I don't know. I mean, he's still got his finger on the pulse. "Idoru" was excellent, and the idea behind the main character in "Pattern Recognition" (brand allergy) was brilliant. His stories are a bit more conventional. But I think that's because the strange future he visualized has become more conventional as well.
I grew up on neuromancer and the burning chrome short stories, count zero, etc... I thought those books were excellent. Pretty much from The Difference Engine (awful) forward, I haven't liked anything he's written.
The thought that runs through my mind whenever I read his non matrix stuff is "what the hell am I reading and why am I spending time on it?"
I realize it doesn't matter if I like the books or not, other people obviously do. I'm just jealous because I enjoyed the early books so much, and they were so influential in my life. I wish I could like his more recent works, but they just aren't for me.
I think personally the main difference is that the matrix novels were aggressively futurephilic right from that famous opening line.
The more recent novels are more tempered by demonstrating the present is a strange and wonderful place that is accessible in our own lives. That requires a non-aggressive feel.
I like both. The futurism and technophilia and edginess is more inspiring in work. I feel more bad ass. The modern day is wonderful novels remind me of the joy of living now and that I can actually live the dream I want.

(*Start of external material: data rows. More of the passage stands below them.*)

import Mathlib

/-!
# FaceTheoremCores — the linear-algebra cores of the FACE THEOREM of the 3-D sharp-interface class
# (STAGING; nogo gen 25; `SIEVELD.md` §3.4b (8) (F), cases (α) 'closed flat cylinder' and (β) 'rational 2-torus',
# and (E′) 'free edges are pure stretching lines')

search for candidate a priori estimates; no regularity claim.

Setting of SIEVELD §3.4b (8) (gen 13, pen): a finite polyhedral `𝒦`-configuration is a Lipschitz periodic
`u : 𝕋³ → ℝ³` with `∇u ≡ A_c` constant on finitely many cells, `sym A_c = K_c := I − 3 n_c ⊗ n_c` (`|n_c| = 1`).
The FACE THEOREM (F) says that every face has a charged edge; its proof reduces, through the free-edge
criterion (E), to a face `F` of a cell `c` all of whose boundary edges are parallel to `d := n_c × N_F`, which is
then either (α) a closed flat cylinder — so a lattice vector `v ∥ d`, `v ≠ 0`, `v ⊥ n_c`, satisfies `A_c v = 0`
(periodicity of `u` along the translated closed line) — or (β) an entire rational 2-torus — so the quadratic form
`|v|²/3 − (n_c·v)²` vanishes on three pairwise non-parallel lattice vectors of one plane.  THIS FILE proves, as
pure linear algebra over `ℝ` (any finite index type `d` for (α), `Fin 3`-free statements throughout), exactly the
two contradictions and the (E′) identity:

* `loop_vector_eq_zero` (case (α)): if `A = (1 − 3 n⊗n) + W` with `Wᵀ = −W` (a constant gradient whose symmetric
  part is the well `K(n)`), `n·v = 0` and `A v = 0`, then `v = 0` — because `vᵀA v = vᵀK(n)v = |v|² − 3(n·v)² =
  |v|²`.  So no non-zero period `v ⊥ n_c` can close up inside the cell: the cylinder face is impossible.
* `dotProduct_well_mulVec_of_orthogonal` ((E′)): `n·τ = 0 ⇒ τᵀ(1 − 3 n⊗n)τ = |τ|²` — along a free edge (every
  incident director `⊥ τ` by (E)) each incident cell stretches the edge direction at unit rate.
* `binaryForm_eq_zero_of_three_roots` [folklore]: a real binary quadratic form `α s² + β s t + γ t²` vanishing at
  three pairwise non-proportional points `(sᵢ, tᵢ)` is zero (`α = β = γ = 0`; Cramer with the Vandermonde-type
  determinant `∏ (sᵢtⱼ − sⱼtᵢ)`).
* `wellForm_plane_not_identically_zero`: for `a, b` spanning a plane (concretely: `s•a + t•b = 0 ⇒ s = t = 0`) the
  form `q_n(v) := |v|² − 3(n·v)²` (three times the form of (β)) is NOT identically zero on the plane — the plane
  contains `v ≠ 0` with `n·v = 0`, where `q_n(v) = |v|² ≠ 0`.
* `no_three_root_lines` (case (β)): hence `q_n` cannot vanish on three pairwise non-parallel vectors
  `sᵢ•a + tᵢ•b` of the plane: the torus face is impossible.
NOT in Lean here: the polyhedral/measure-theoretic part of (F) (faces, free-edge criterion (E), the reduction to
(α)/(β)), the mirror law (staged elsewhere: `SharpClass.DirectorForm.mirror_jump`), anything about mollified
fields, D₀, or Navier–Stokes.  No verdict of the cell changes.  [ours = the assembly; folklore = the algebra]
-/

noncomputable section

open Matrix

namespace Summit.NavierStokesRegularity.FunctionalMining.SharpClass.FaceCores

variable {d : Type*} [Fintype d] [DecidableEq d]

omit [DecidableEq d] in
/-- `(a ⊗ b) v = (b·v) a`. [folklore] -/
theorem vecMulVec_mulVec_eq_smul (a b v : d → ℝ) : vecMulVec a b *ᵥ v = (b ⬝ᵥ v) • a := by
  ext i
  simp only [Matrix.mulVec, dotProduct, vecMulVec_apply, Pi.smul_apply, smul_eq_mul]
  rw [Finset.sum_mul]
  exact Finset.sum_congr rfl fun j _ => by ring

/-- The well `K(n) = 1 − 3 n⊗n` acts on vectors orthogonal to the director as the identity:
`n·v = 0 ⇒ (1 − 3 n⊗n) v = v`. [ours] -/
theorem well_mulVec_of_orthogonal {n v : d → ℝ} (hnv : n ⬝ᵥ v = 0) :
    (1 - (3 : ℝ) • vecMulVec n n) *ᵥ v = v := by
  rw [Matrix.sub_mulVec, Matrix.one_mulVec, Matrix.smul_mulVec, vecMulVec_mulVec_eq_smul, hnv,
    zero_smul, smul_zero, sub_zero]

/-- (E′) of SIEVELD §3.4b (8): along a direction `τ` orthogonal to the director, the well stretches at unit rate,
`τᵀ K(n) τ = |τ|²` (so `= 1` for a unit tangent: free edges are pure stretching lines). [ours] -/
theorem dotProduct_well_mulVec_of_orthogonal {n τ : d → ℝ} (hnτ : n ⬝ᵥ τ = 0) :
    τ ⬝ᵥ (1 - (3 : ℝ) • vecMulVec n n) *ᵥ τ = τ ⬝ᵥ τ := by
  rw [well_mulVec_of_orthogonal hnτ]

omit [DecidableEq d] in
/-- An antisymmetric matrix has vanishing quadratic form: `Wᵀ = −W ⇒ vᵀ W v = 0`. [folklore] -/
theorem dotProduct_mulVec_self_of_antisymm {W : Matrix d d ℝ} (hW : Wᵀ = -W) (v : d → ℝ) :
    v ⬝ᵥ W *ᵥ v = 0 := by
  have h1 : v ⬝ᵥ W *ᵥ v = (Wᵀ *ᵥ v) ⬝ᵥ v := by
    rw [Matrix.dotProduct_mulVec, Matrix.mulVec_transpose]
  rw [hW, Matrix.neg_mulVec, neg_dotProduct, dotProduct_comm (W *ᵥ v) v] at h1
  linarith

/-- CASE (α) OF THE FACE THEOREM (the closed flat cylinder is impossible).  Let the constant gradient of a cell be
`A = K(n) + W`, `K(n) = 1 − 3 n⊗n`, `Wᵀ = −W`.  If a vector `v` with `n·v = 0` satisfies `A v = 0` (periodicity of
`u` along a closed line of direction `v` inside the cell), then `v = 0` — since `0 = vᵀA v = vᵀK(n)v = |v|²`.
[ours] -/
theorem loop_vector_eq_zero {n v : d → ℝ} {W : Matrix d d ℝ} (hW : Wᵀ = -W) (hnv : n ⬝ᵥ v = 0)
    (hAv : (1 - (3 : ℝ) • vecMulVec n n + W) *ᵥ v = 0) : v = 0 := by
  have h1 : v ⬝ᵥ (1 - (3 : ℝ) • vecMulVec n n + W) *ᵥ v = 0 := by rw [hAv, dotProduct_zero]
  rw [Matrix.add_mulVec, dotProduct_add, well_mulVec_of_orthogonal hnv,
    dotProduct_mulVec_self_of_antisymm hW, add_zero] at h1
  exact dotProduct_self_eq_zero.mp h1

/-- A real binary quadratic form vanishing at three pairwise non-proportional points is zero (Cramer's rule:
the coefficient determinant is `(s₀t₁ − s₁t₀)(s₀t₂ − s₂t₀)(s₁t₂ − s₂t₁)`). [folklore] -/
theorem binaryForm_eq_zero_of_three_roots {α β γ : ℝ} {s t : Fin 3 → ℝ}
    (h01 : s 0 * t 1 - s 1 * t 0 ≠ 0) (h02 : s 0 * t 2 - s 2 * t 0 ≠ 0) (h12 : s 1 * t 2 - s 2 * t 1 ≠ 0)
    (hroot : ∀ i, α * s i ^ 2 + β * (s i * t i) + γ * t i ^ 2 = 0) : α = 0 ∧ β = 0 ∧ γ = 0 := by
  have e0 := hroot 0
  have e1 := hroot 1
  have e2 := hroot 2
  have hD : (s 0 * t 1 - s 1 * t 0) * (s 0 * t 2 - s 2 * t 0) * (s 1 * t 2 - s 2 * t 1) ≠ 0 :=
    mul_ne_zero (mul_ne_zero h01 h02) h12
  have hα : α * ((s 0 * t 1 - s 1 * t 0) * (s 0 * t 2 - s 2 * t 0) * (s 1 * t 2 - s 2 * t 1)) = 0 := by
    linear_combination (t 1 * t 2 * (s 1 * t 2 - s 2 * t 1)) * e0 - (t 0 * t 2 * (s 0 * t 2 - s 2 * t 0)) * e1
      + (t 0 * t 1 * (s 0 * t 1 - s 1 * t 0)) * e2
  have hβ : β * ((s 0 * t 1 - s 1 * t 0) * (s 0 * t 2 - s 2 * t 0) * (s 1 * t 2 - s 2 * t 1)) = 0 := by
    linear_combination (-((s 1 * t 2 - s 2 * t 1) * (s 1 * t 2 + s 2 * t 1))) * e0
      + ((s 0 * t 2 - s 2 * t 0) * (s 0 * t 2 + s 2 * t 0)) * e1
      - ((s 0 * t 1 - s 1 * t 0) * (s 0 * t 1 + s 1 * t 0)) * e2
  have hγ : γ * ((s 0 * t 1 - s 1 * t 0) * (s 0 * t 2 - s 2 * t 0) * (s 1 * t 2 - s 2 * t 1)) = 0 := by
    linear_combination (s 1 * s 2 * (s 1 * t 2 - s 2 * t 1)) * e0 - (s 0 * s 2 * (s 0 * t 2 - s 2 * t 0)) * e1
      + (s 0 * s 1 * (s 0 * t 1 - s 1 * t 0)) * e2
  exact ⟨(mul_eq_zero.mp hα).resolve_right hD, (mul_eq_zero.mp hβ).resolve_right hD,
    (mul_eq_zero.mp hγ).resolve_right hD⟩

/-- The face form of case (β), scaled by `3`: `q_n(v) := |v|² − 3 (n·v)² = vᵀ K(n) v`. [ours] -/
def wellForm (n v : d → ℝ) : ℝ := v ⬝ᵥ v - 3 * (n ⬝ᵥ v) ^ 2

omit [DecidableEq d] in
/-- Restriction of `q_n` to the plane `{s•a + t•b}` is the binary form with coefficients `q_n(a)`,
`2(a·b − 3(n·a)(n·b))`, `q_n(b)`. [ours] -/
theorem wellForm_smul_add (n a b : d → ℝ) (s t : ℝ) :
    wellForm n (s • a + t • b) =
      wellForm n a * s ^ 2 + (2 * (a ⬝ᵥ b - 3 * ((n ⬝ᵥ a) * (n ⬝ᵥ b)))) * (s * t) + wellForm n b * t ^ 2 := by
  simp only [wellForm, dotProduct_add, add_dotProduct, dotProduct_smul, smul_dotProduct, smul_eq_mul,
    dotProduct_comm b a]
  ring

omit [DecidableEq d] in
/-- On a genuine plane (`a`, `b` independent) the form `q_n` is not identically zero: the plane contains a
non-zero vector orthogonal to `n` (namely `(n·b)•a − (n·a)•b`, or `a` itself if `n ⊥ a, b`), on which
`q_n = |v|² ≠ 0`. [ours] -/
theorem wellForm_plane_not_identically_zero {n a b : d → ℝ}
    (hab : ∀ s t : ℝ, s • a + t • b = 0 → s = 0 ∧ t = 0) :
    ¬ (∀ s t : ℝ, wellForm n (s • a + t • b) = 0) := by
  intro h
  have ha : a ≠ 0 := by
    intro ha0
    have := (hab 1 0 (by rw [ha0, smul_zero, zero_smul, add_zero])).1
    exact one_ne_zero this
  by_cases hn : n ⬝ᵥ a = 0 ∧ n ⬝ᵥ b = 0
  · -- `a` itself is orthogonal to `n`
    have h1 := h 1 0
    rw [one_smul, zero_smul, add_zero, wellForm, hn.1] at h1
    have : a ⬝ᵥ a = 0 := by linarith
    exact ha (dotProduct_self_eq_zero.mp this)
  · -- `v := (n·b)•a − (n·a)•b` is orthogonal to `n` and non-zero
    set v : d → ℝ := (n ⬝ᵥ b) • a + (-(n ⬝ᵥ a)) • b with hv
    have hnv : n ⬝ᵥ v = 0 := by
      rw [hv, dotProduct_add, dotProduct_smul, dotProduct_smul, smul_eq_mul, smul_eq_mul]; ring
    have h1 := h (n ⬝ᵥ b) (-(n ⬝ᵥ a))
    rw [← hv, wellForm, hnv] at h1
    have hvv : v ⬝ᵥ v = 0 := by linarith
    have hv0 : v = 0 := dotProduct_self_eq_zero.mp hvv
    have hst := hab (n ⬝ᵥ b) (-(n ⬝ᵥ a)) (by rw [← hv]; exact hv0)
    exact hn ⟨neg_eq_zero.mp hst.2, hst.1⟩

omit [DecidableEq d] in
/-- CASE (β) OF THE FACE THEOREM (the rational 2-torus face is impossible).  If `a, b` span a plane, the form
`q_n(v) = |v|² − 3(n·v)²` cannot vanish on three pairwise non-parallel vectors `sᵢ•a + tᵢ•b` of that plane
(it would vanish identically by `binaryForm_eq_zero_of_three_roots`, contradicting
`wellForm_plane_not_identically_zero`).  In (F)(β) the three vectors are lattice periods of the torus face inside
the cell `c`, for each of which the loop identity gives `(n_c·v)² = |v|²/3`. [ours] -/
theorem no_three_root_lines {n a b : d → ℝ} (hab : ∀ s t : ℝ, s • a + t • b = 0 → s = 0 ∧ t = 0)
    {s t : Fin 3 → ℝ} (h01 : s 0 * t 1 - s 1 * t 0 ≠ 0) (h02 : s 0 * t 2 - s 2 * t 0 ≠ 0)
    (h12 : s 1 * t 2 - s 2 * t 1 ≠ 0) (hroot : ∀ i, wellForm n (s i • a + t i • b) = 0) : False := by
  have hcoef := binaryForm_eq_zero_of_three_roots (α := wellForm n a)
    (β := 2 * (a ⬝ᵥ b - 3 * ((n ⬝ᵥ a) * (n ⬝ᵥ b)))) (γ := wellForm n b) h01 h02 h12
    (fun i => by rw [← wellForm_smul_add]; exact hroot i)
  refine wellForm_plane_not_identically_zero (n := n) hab fun s' t' => ?_
  rw [wellForm_smul_add, hcoef.1, hcoef.2.1, hcoef.2.2]
  ring

/-- The loop identity of (F) in the form used above: if the constant gradient `A = K(n) + W` (`Wᵀ = −W`) of a
cell kills a period `v` (`A v = 0`), then `q_n(v) = vᵀ K(n) v = 0`. [ours] -/
theorem wellForm_eq_zero_of_loop {n v : d → ℝ} {W : Matrix d d ℝ} (hW : Wᵀ = -W)
    (hAv : (1 - (3 : ℝ) • vecMulVec n n + W) *ᵥ v = 0) : wellForm n v = 0 := by
  have h1 : v ⬝ᵥ (1 - (3 : ℝ) • vecMulVec n n + W) *ᵥ v = 0 := by rw [hAv, dotProduct_zero]
  rw [Matrix.add_mulVec, dotProduct_add, dotProduct_mulVec_self_of_antisymm hW, add_zero, Matrix.sub_mulVec,
    Matrix.one_mulVec, dotProduct_sub, Matrix.smul_mulVec, dotProduct_smul, vecMulVec_mulVec_eq_smul,
    dotProduct_smul, smul_eq_mul, smul_eq_mul, dotProduct_comm v n] at h1
  rw [wellForm, ← h1]
  ring

/-- Sanity instance of (α) in `ℝ³` with the director `n = e₃`, `W = 0` and `v = (1, 0, 0) ⊥ n`:
`K(e₃) v = v ≠ 0`, consistent with `loop_vector_eq_zero`. [ours] -/
example : (1 - (3 : ℝ) • vecMulVec ![(0 : ℝ), 0, 1] ![(0 : ℝ), 0, 1]) *ᵥ ![1, 0, 0] = ![1, 0, 0] :=
  well_mulVec_of_orthogonal (by simp [dotProduct, Fin.sum_univ_three])

end Summit.NavierStokesRegularity.FunctionalMining.SharpClass.FaceCores

end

I think there's a huge opening for a talented new author to revisit cyberpunk as seen through the lens of what's actually happened since Neuromancer was published, then project that new understanding forward into the next near future. So much of what the early genre saw has come true in a way (or feels like it's about to), I think it might be useful to clean out what it didn't get right, or revisit how things have changed (the rise of China, advances in computing, etc.) and set those wheels in motion.

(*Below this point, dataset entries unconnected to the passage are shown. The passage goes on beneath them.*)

import Literature.Probability.LatticeModels.MultiPairLocalizedSwitching
import Literature.Probability.LatticeModels.IntersectionClusteringInduction
import Literature.Probability.LatticeModels.CurrentsPartialMonotonicity
import HarnessLib

/-!
# The core of the mixing property of random currents (Aizenman–Duminil-Copin 2021, Thm 6.4): from the concentration of `𝐍` and the split events to the approximate factorisation (6.16)

Topic `Literature/Probability/LatticeModels`. Theorems and auxiliary definitions only: **no named fact is
introduced** (D-0026).

M. Aizenman, H. Duminil-Copin, *Marginal triviality of the scaling limits of critical 4D Ising and `φ⁴₄`
models*, Ann. of Math. **194** (2021) = arXiv:1912.07973, **§6.2** (pp. 23–26), proof of **Theorem 6.4**
(random currents' mixing property); R. Panis, arXiv:2309.05797, §6.4 (Thm 6.20, Lemmas 6.21, 6.23). The
proof introduces a non-negative random variable `𝐍 = ∏ᵢ 𝐍ᵢ` on `s` currents coupled to `s` auxiliary
sourceless currents,

  "`𝐍ᵢ := (1/|𝒦|) ∑_{k ∈ 𝒦} (1/A_{x_i,y_i}(2^k)) ∑_{u ∈ 𝔸_{y_i}(2^k)} 𝕀[u ↔ x_i in n_i + n'_i]`,
  `a_{x,y}(u) := ⟨σ_xσ_u⟩⟨σ_uσ_y⟩/⟨σ_xσ_y⟩`, `A_{x,y}(m) := ∑_{u ∈ 𝔸_y(m)} a_{x,y}(u)`" (p. 23),

with `E[𝐍] = 1` (switching lemma), and derives the approximate factorisation

  (6.16) "`|P^{xy}[E ∩ F] - ∑_u δ(u,x,y) P^{xu}[E] P^{uy}[F]| ≤ C₅s/√log(N/n) + 2C₆s(n/N)^ε`"

from three inputs: the **concentration** `E[(𝐍-1)²] ≤ C₀/log(N/n)` (Prop. 6.6, whose proof reduces to
the two-site bounds (6.5) "`∑_{u ∈ 𝔸(2^k), v ∈ 𝔸(2^ℓ)} P^{xy,∅}[u,v ↔ x] ≤ A(2^k)A(2^ℓ)(1 + C₃2^{-(ℓ-k)})`"),
the **localized switching** (6.14) and the **bound on the split events** (Lemma 6.7,
"`P^{xu,uy}[G(u₁,…,u_t)ᶜ] ≤ s(n/N)^ε`").

This file proves that derivation ON A FINITE GRAPH, in un-normalised current-sum form, for the case
needed by the tree's `improvedTreeDiagramBound_of_intersection_and_mixing` (`s = 4` currents, `t = 2`
of them sourced): the measure `P^{x₁y₁, x₂y₂, ∅, ∅}` realised as two independent double currents
(`Current.FourCfg`, sourced current second in each pair, `Current.srcWeight K A₁ A₂`), coupled to four
auxiliary sourceless currents (`Current.OctoCfg = Fin 4 → Current G × Current G`, pairs
`(n_i, n'_i)`). The two-site bounds (6.5) and the split-event bound enter as HYPOTHESES (`hB`, `hG`) —
they are the business of the regularity estimates (§5) and of Lemma 6.7 respectively:

* Part 1 — the eight currents: weights, the projections to the unprimed/primed four currents, Fubini;
* Part 2 — `𝐍`: `Current.nVar`, its mean `E[𝐍ᵢ] = 1` (`tsum_srcPairWeight_mul_nPair`, from the three-point
  identity) and second moment from (6.5) (`tsum_srcPairWeight_mul_nPair_sq_le`, through Prop. A.3);
* Part 3 — the weighted Cauchy–Schwarz inequality in `ℝ≥0∞` and
  "`|P[E∩F] - E[𝐍 𝕀_{E∩F}]| ≤ √E[(𝐍-1)²]`";
* Part 4 — the switching step ((6.14) via `Current.tsum_multiPair_switch_local`, (6.15), Lemma 6.7 as
  hypothesis) and **the main theorem `Current.mixingCore`** = (6.16) in two one-sided un-normalised
  forms.

## References

* M. Aizenman, H. Duminil-Copin, Ann. of Math. 194 (2021), arXiv:1912.07973, §6.2: definition of `𝐍`
  (p. 23), Prop. 6.6 and (6.5) (pp. 23–24), (6.14)–(6.16), Lemma 6.7 (pp. 24–25) [AizenmanDuminilCopinAnnals2021].
* R. Panis, arXiv:2309.05797 (2023), §6.4: Thm 6.20, Lemma 6.21, Def. 6.22, Lemma 6.23
  [Panis2023Triviality].

## Mathlib

`ENNReal.tsum_prod'`, `ENNReal.tsum_comm`, `ENNReal.tsum_mul_left`, `Equiv.tsum_eq`, `Fin.consEquiv`,
`Finset.sum_mul_sum`, `ENNReal.mul_inv_cancel`.
-/

noncomputable section

open Finset Filter
open scoped symmDiff ENNReal

namespace Literature.Probability.LatticeModels

variable {V : Type*} [Fintype V] [DecidableEq V] {G : SimpleGraph V} [DecidableRel G.Adj]

namespace Current

/-! ### Part 1. Eight currents: four pairs `(n_i, n'_i)`; weights, projections, Fubini -/

variable (G) in
/-- The eight currents of the mixing argument for `s = 4`: four pairs `(n_i, n'_i)` of a current and its
auxiliary current (Aizenman–Duminil-Copin 2021, §6.2: "the law of `(n₁,…,n_s,n'₁,…,n'_s)`").
[cite: AizenmanDuminilCopinAnnals2021, arXiv:1912.07973 §6.2, the measure P^{xy} ⊗ P^∅ (p. 23)] -/
abbrev OctoCfg : Type _ := Fin 4 → Current G × Current G

/-- The unprimed four currents `(n₁,n₂,n₃,n₄)` of an eight-current configuration, grouped as the tree's
`FourCfg` (`((n₁,n₂),(n₃,n₄))`: two pairs, the second current of each pair being the sourced one). [folklore] -/
def octoFst (ω : OctoCfg G) : FourCfg G := (((ω 0).1, (ω 1).1), ((ω 2).1, (ω 3).1))

/-- The primed (auxiliary) four currents `(n'₁,n'₂,n'₃,n'₄)`, grouped as a `FourCfg`. [folklore] -/
def octoSnd (ω : OctoCfg G) : FourCfg G := (((ω 0).2, (ω 1).2), ((ω 2).2, (ω 3).2))

/-- The weight of the four currents `((n₁,n₂),(n₃,n₄))` with `n₁, n₃` sourceless and `∂n₂ = A₁`,
`∂n₄ = A₂` (general sources for the two sourced currents; the tree's `fourWeight K u a b` is the case
`A₁ = {a}Δ{u}`, `A₂ = {b}Δ{u}`). [cite: AizenmanDuminilCopinAnnals2021, arXiv:1912.07973 §6.2, the measures P^{x₁y₁,x₂y₂,∅,∅}] -/
def srcWeight (K : G.edgeFinset → ℝ) (A₁ A₂ : Finset V) (pq : FourCfg G) : ℝ≥0∞ :=
  epairWeight K ∅ A₁ pq.1 * epairWeight K ∅ A₂ pq.2

/-- `fourWeight` is `srcWeight` with sources `{a}Δ{u}`, `{b}Δ{u}`. [folklore] -/
theorem fourWeight_eq_srcWeight (K : G.edgeFinset → ℝ) (u a b : V) :
    fourWeight K u a b = srcWeight K ({a} ∆ {u}) ({b} ∆ {u}) := rfl

/-- The un-normalised expectation of a functional of the four currents under `srcWeight`. [folklore] -/
def srcMass (K : G.edgeFinset → ℝ) (A₁ A₂ : Finset V) (Φ : FourCfg G → ℝ≥0∞) : ℝ≥0∞ :=
  ∑' pq, srcWeight K A₁ A₂ pq * Φ pq

/-- The normalisation `Z[∅]Z[A₁]·Z[∅]Z[A₂]` of `srcWeight`. [folklore] -/
def srcNrm (K : G.edgeFinset → ℝ) (A₁ A₂ : Finset V) : ℝ≥0∞ :=
  ecurrentSum K ∅ * ecurrentSum K A₁ * (ecurrentSum K ∅ * ecurrentSum K A₂)

variable {K : G.edgeFinset → ℝ}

I think of cyberpunk, and an awareness of what it talks about as more of a tool for understanding the changing world, in a similar way that 1984 helps provide mental tools for understanding the world.
A very different style and language, but I felt Richard K Morgan's Takeshi Kovacs series' had a similar non-relenting future-technology somatic pressure as I was reading them. http://www.richardkmorgan.com/books/broken-angels/ (using Count Zero as reference)
What about his opinion on GamerGate troubled you?